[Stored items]
Segment Open

import Mathlib

/-!
# Route `BECRieszReverseHolder` — support item `TwoScaleGlue` (stmt-AtomisticToContinuum-12843):
# cube-form Hölder lemmas

Abstract `[0, ∞]`-valued inequalities used by the two-scale glue
`Theorems/BECRieszReverseHolderTwoScaleGlue.lean` (helper file, `--supports` the item):

* `mul_lintegral_pow_three_le` — three-factor Hölder in cube form: if `c · u³ ≤ f · g · h` almost
  everywhere (finite constant `c`) then `c · (∫ u)³ ≤ (∫ f)(∫ g)(∫ h)`
  (`ENNReal.lintegral_prod_norm_pow_le` with the three exponents `1/3`);
* `mul_sum_pow_three_le` — the same for finite sums (the integral version over the counting
  measure);
* `key_finite` — the pointwise two-scale inequality on one slice in abstract form: for cube masses
  `w_k`, cube `L¹`-masses `s_k` and a threshold `c`, discarding the bad cubes `{k | s_k² < c w_k}`,
  `c · (∑ w − ∑_{bad} w)³ ≤ (∑ s)² · ∑ w²` (from `c w_k ≤ s_k²` on the good cubes and the finite
  three-factor Hölder).

Elementary real analysis (Hölder's inequality); no named facts.
-/

noncomputable section

open MeasureTheory
open scoped ENNReal NNReal

namespace Summit.AtomisticToContinuum.BoseEinsteinCondensation.Theorems.TwoScaleGlueProof

/-- **Three-factor Hölder, cube form.** If `c · u³ ≤ f · g · h` almost everywhere (with a finite
constant `c`), then `c · (∫ u)³ ≤ (∫ f)(∫ g)(∫ h)`: pointwise `c^{1/3} u ≤ f^{1/3} g^{1/3} h^{1/3}`,
then Hölder with exponents `(3, 3, 3)` (`ENNReal.lintegral_prod_norm_pow_le`). [folklore] -/
theorem mul_lintegral_pow_three_le {α : Type*} [MeasurableSpace α] {μ : Measure α} {c : ℝ≥0∞}
    (hc : c ≠ ⊤) {u f g h : α → ℝ≥0∞} (hf : AEMeasurable f μ) (hg : AEMeasurable g μ)
    (hh : AEMeasurable h μ) (hu : ∀ᵐ x ∂μ, c * u x ^ 3 ≤ f x * g x * h x) :
    c * (∫⁻ x, u x ∂μ) ^ 3 ≤ (∫⁻ x, f x ∂μ) * (∫⁻ x, g x ∂μ) * (∫⁻ x, h x ∂μ) := by
  have h3 : (0 : ℝ) ≤ 1 / 3 := by norm_num
  -- cube roots undo cubes and conversely
  have rpow_third_pow_three : ∀ x : ℝ≥0∞, (x ^ (1 / 3 : ℝ)) ^ 3 = x := fun x => by
    rw [← ENNReal.rpow_natCast, ← ENNReal.rpow_mul]
    norm_num
  have pow_three_rpow_third : ∀ x : ℝ≥0∞, (x ^ 3) ^ (1 / 3 : ℝ) = x := fun x => by
    rw [← ENNReal.rpow_natCast, ← ENNReal.rpow_mul]
    norm_num
  -- pointwise cube roots
  have hpt : ∀ᵐ x ∂μ, c ^ (1 / 3 : ℝ) * u x ≤
      f x ^ (1 / 3 : ℝ) * g x ^ (1 / 3 : ℝ) * h x ^ (1 / 3 : ℝ) := by
    filter_upwards [hu] with x hx
    have := ENNReal.rpow_le_rpow hx h3
    rwa [ENNReal.mul_rpow_of_nonneg _ _ h3, pow_three_rpow_third,
      ENNReal.mul_rpow_of_nonneg _ _ h3, ENNReal.mul_rpow_of_nonneg _ _ h3] at this
  -- Hölder with three factors of exponent `3`
  have hH : ∫⁻ x, f x ^ (1 / 3 : ℝ) * g x ^ (1 / 3 : ℝ) * h x ^ (1 / 3 : ℝ) ∂μ ≤
      (∫⁻ x, f x ∂μ) ^ (1 / 3 : ℝ) * (∫⁻ x, g x ∂μ) ^ (1 / 3 : ℝ) *
        (∫⁻ x, h x ∂μ) ^ (1 / 3 : ℝ) := by
    have key := ENNReal.lintegral_prod_norm_pow_le (μ := μ) Finset.univ (f := ![f, g, h])
      (p := fun _ => (1 / 3 : ℝ)) ?_ ?_ ?_
    · simpa [Fin.prod_univ_three, mul_assoc] using key
    · intro i _
      fin_cases i
      · simpa using hf
      · simpa using hg
      · simpa using hh
    · simp only [Finset.sum_const, Finset.card_univ, Fintype.card_fin, nsmul_eq_mul]
      norm_num
    · intro i _
      norm_num
  have hc3 : c ^ (1 / 3 : ℝ) ≠ ⊤ := ENNReal.rpow_ne_top_of_nonneg h3 hc
  calc c * (∫⁻ x, u x ∂μ) ^ 3 = (c ^ (1 / 3 : ℝ) * ∫⁻ x, u x ∂μ) ^ 3 := by
        rw [mul_pow, rpow_third_pow_three]
    _ = (∫⁻ x, c ^ (1 / 3 : ℝ) * u x ∂μ) ^ 3 := by rw [lintegral_const_mul' _ _ hc3]
    _ ≤ (∫⁻ x, f x ^ (1 / 3 : ℝ) * g x ^ (1 / 3 : ℝ) * h x ^ (1 / 3 : ℝ) ∂μ) ^ 3 :=
        pow_le_pow_left' (lintegral_mono_ae hpt) 3
    _ ≤ ((∫⁻ x, f x ∂μ) ^ (1 / 3 : ℝ) * (∫⁻ x, g x ∂μ) ^ (1 / 3 : ℝ) *
          (∫⁻ x, h x ∂μ) ^ (1 / 3 : ℝ)) ^ 3 :=
        pow_le_pow_left' hH 3
    _ = (∫⁻ x, f x ∂μ) * (∫⁻ x, g x ∂μ) * (∫⁻ x, h x ∂μ) := by
        rw [mul_pow, mul_pow, rpow_third_pow_three, rpow_third_pow_three, rpow_third_pow_three]

/-- **Three-factor Hölder for finite sums, cube form**: `c · (∑ u)³ ≤ (∑ f)(∑ g)(∑ h)` whenever
`c · u_k³ ≤ f_k g_k h_k` for every `k` (the integral version over the counting measure). [folklore] -/
theorem mul_sum_pow_three_le {ι : Type*} [Fintype ι] {c : ℝ≥0∞} (hc : c ≠ ⊤)
    {u f g h : ι → ℝ≥0∞} (hu : ∀ k, c * u k ^ 3 ≤ f k * g k * h k) :
    c * (∑ k, u k) ^ 3 ≤ (∑ k, f k) * (∑ k, g k) * (∑ k, h k) := by
  letI : MeasurableSpace ι := ⊤
  haveI : MeasurableSingletonClass ι := ⟨fun _ => MeasurableSpace.measurableSet_top⟩
  have hm : ∀ v : ι → ℝ≥0∞, AEMeasurable v Measure.count := fun v =>
    (show Measurable v from fun _ _ => MeasurableSpace.measurableSet_top).aemeasurable
  have key := mul_lintegral_pow_three_le (μ := Measure.count) hc (u := u) (hm f) (hm g) (hm h)
    (ae_of_all _ hu)
  simpa only [lintegral_fintype, Measure.count_singleton, mul_one] using key

/-- **The pointwise two-scale inequality** (one slice `X̂` fixed; `w_k`, `s_k` the cube masses of
`Ψ²` and `Ψ`): with the bad cubes `{k | s_k² < c w_k}` removed from the total mass,
`c · (∑ w − ∑_{bad} w)³ ≤ (∑ s)² · ∑ w²` — from `c w_k ≤ s_k²` on good cubes and the finite
three-factor Hölder `∑_G w = ∑_G (s s w²/c)^{1/3}`. [folklore] -/
theorem key_finite {ι : Type*} [Fintype ι] {c : ℝ≥0∞} (hc : c ≠ ⊤) (w s : ι → ℝ≥0∞) :
    c * (∑ k, w k - ∑ k, if s k ^ 2 < c * w k then w k else 0) ^ 3 ≤
      (∑ k, s k) ^ 2 * ∑ k, w k ^ 2 := by
  classical
  -- good part of the mass
  set w' : ι → ℝ≥0∞ := fun k => if s k ^ 2 < c * w k then 0 else w k with hw'
  have hsplit : ∑ k, w k = ∑ k, w' k + ∑ k, (if s k ^ 2 < c * w k then w k else 0) := by
    rw [← Finset.sum_add_distrib]
    refine Finset.sum_congr rfl fun k _ => ?_
    by_cases hk : s k ^ 2 < c * w k <;> simp [hw', hk]
  have hsub : ∑ k, w k - ∑ k, (if s k ^ 2 < c * w k then w k else 0) ≤ ∑ k, w' k := by
    rw [hsplit]
    exact add_tsub_le_right
  -- cube Hölder on the good part
  have hH : c * (∑ k, w' k) ^ 3 ≤ (∑ k, s k) * (∑ k, s k) * ∑ k, w' k ^ 2 := by
    refine mul_sum_pow_three_le hc fun k => ?_
    by_cases hk : s k ^ 2 < c * w k
    · simp [hw', hk]
    · have hk' : c * w k ≤ s k ^ 2 := not_lt.1 hk
      simp only [hw', hk, if_false]
      calc c * w k ^ 3 = c * w k * w k ^ 2 := by ring
        _ ≤ s k ^ 2 * w k ^ 2 := mul_le_mul' hk' le_rfl
        _ = s k * s k * w k ^ 2 := by ring
  have hw'le : ∑ k, w' k ^ 2 ≤ ∑ k, w k ^ 2 := by
    refine Finset.sum_le_sum fun k _ => ?_
    by_cases hk : s k ^ 2 < c * w k <;> simp [hw', hk]
  calc c * (∑ k, w k - ∑ k, if s k ^ 2 < c * w k then w k else 0) ^ 3
      ≤ c * (∑ k, w' k) ^ 3 := by gcongr
    _ ≤ (∑ k, s k) * (∑ k, s k) * ∑ k, w' k ^ 2 := hH
    _ ≤ (∑ k, s k) ^ 2 * ∑ k, w k ^ 2 := by rw [← pow_two]; gcongr


end Summit.AtomisticToContinuum.BoseEinsteinCondensation.Theorems.TwoScaleGlueProof

end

Segment Closed

- _Task item_: All that is wanted is an exact copy of the lines above from the one with "c * (∑ k, u k) ^ 3" through the one with "have hm : ∀", with both ends included.

- _Response to this exercise_:
    c * (∑ k, u k) ^ 3 ≤ (∑ k, f k) * (∑ k, g k) * (∑ k, h k) := by
  letI : MeasurableSpace ι := ⊤
  haveI : MeasurableSingletonClass ι := ⟨fun _ => MeasurableSpace.measurableSet_top⟩
  have hm : ∀ v : ι → ℝ≥0∞, AEMeasurable v Measure.count := fun v =>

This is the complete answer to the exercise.